--- Available data Enclosed Below ---

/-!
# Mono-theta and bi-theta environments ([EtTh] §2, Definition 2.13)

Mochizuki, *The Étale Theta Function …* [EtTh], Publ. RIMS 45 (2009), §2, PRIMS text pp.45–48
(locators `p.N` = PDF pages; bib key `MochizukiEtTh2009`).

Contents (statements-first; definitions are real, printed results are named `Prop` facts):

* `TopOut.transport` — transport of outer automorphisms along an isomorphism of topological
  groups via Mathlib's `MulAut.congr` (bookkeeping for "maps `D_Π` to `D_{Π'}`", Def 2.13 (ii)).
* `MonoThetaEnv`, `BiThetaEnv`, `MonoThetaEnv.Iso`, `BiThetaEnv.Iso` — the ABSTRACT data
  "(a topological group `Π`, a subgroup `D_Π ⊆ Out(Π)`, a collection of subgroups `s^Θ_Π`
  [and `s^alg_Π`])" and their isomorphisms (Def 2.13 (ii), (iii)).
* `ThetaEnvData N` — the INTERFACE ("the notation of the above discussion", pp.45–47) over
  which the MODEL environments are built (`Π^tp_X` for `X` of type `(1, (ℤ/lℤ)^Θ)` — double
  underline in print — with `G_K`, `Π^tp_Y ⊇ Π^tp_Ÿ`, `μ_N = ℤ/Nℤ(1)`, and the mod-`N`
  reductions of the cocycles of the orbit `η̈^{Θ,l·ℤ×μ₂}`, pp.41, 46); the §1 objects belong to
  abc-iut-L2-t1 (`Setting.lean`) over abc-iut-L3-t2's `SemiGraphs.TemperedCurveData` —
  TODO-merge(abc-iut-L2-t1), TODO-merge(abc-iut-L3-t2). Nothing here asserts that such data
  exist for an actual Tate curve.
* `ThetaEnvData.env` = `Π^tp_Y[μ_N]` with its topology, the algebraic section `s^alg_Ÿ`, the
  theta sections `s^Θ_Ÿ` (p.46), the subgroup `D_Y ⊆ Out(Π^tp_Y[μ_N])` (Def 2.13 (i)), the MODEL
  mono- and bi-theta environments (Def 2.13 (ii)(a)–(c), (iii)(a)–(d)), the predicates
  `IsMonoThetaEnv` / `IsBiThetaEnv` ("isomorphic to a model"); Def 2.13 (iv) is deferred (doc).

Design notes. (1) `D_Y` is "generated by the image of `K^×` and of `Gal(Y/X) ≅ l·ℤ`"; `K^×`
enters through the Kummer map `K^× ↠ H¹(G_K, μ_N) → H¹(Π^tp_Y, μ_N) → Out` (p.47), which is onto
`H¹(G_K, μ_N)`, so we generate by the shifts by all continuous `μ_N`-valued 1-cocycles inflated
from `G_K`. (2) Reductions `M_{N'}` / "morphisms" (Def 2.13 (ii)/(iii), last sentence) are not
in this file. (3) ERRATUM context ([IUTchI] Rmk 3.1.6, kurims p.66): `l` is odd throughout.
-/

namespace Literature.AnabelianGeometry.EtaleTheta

--- End of Enclosed Available data ---

● Required action
Begin at the first line of the entries above and copy every line exactly, ending with the line that contains "a collection of".

● Answer box
/-!
# Mono-theta and bi-theta environments ([EtTh] §2, Definition 2.13)

Mochizuki, *The Étale Theta Function …* [EtTh], Publ. RIMS 45 (2009), §2, PRIMS text pp.45–48
(locators `p.N` = PDF pages; bib key `MochizukiEtTh2009`).

Contents (statements-first; definitions are real, printed results are named `Prop` facts):

* `TopOut.transport` — transport of outer automorphisms along an isomorphism of topological
  groups via Mathlib's `MulAut.congr` (bookkeeping for "maps `D_Π` to `D_{Π'}`", Def 2.13 (ii)).
* `MonoThetaEnv`, `BiThetaEnv`, `MonoThetaEnv.Iso`, `BiThetaEnv.Iso` — the ABSTRACT data
  "(a topological group `Π`, a subgroup `D_Π ⊆ Out(Π)`, a collection of subgroups `s^Θ_Π`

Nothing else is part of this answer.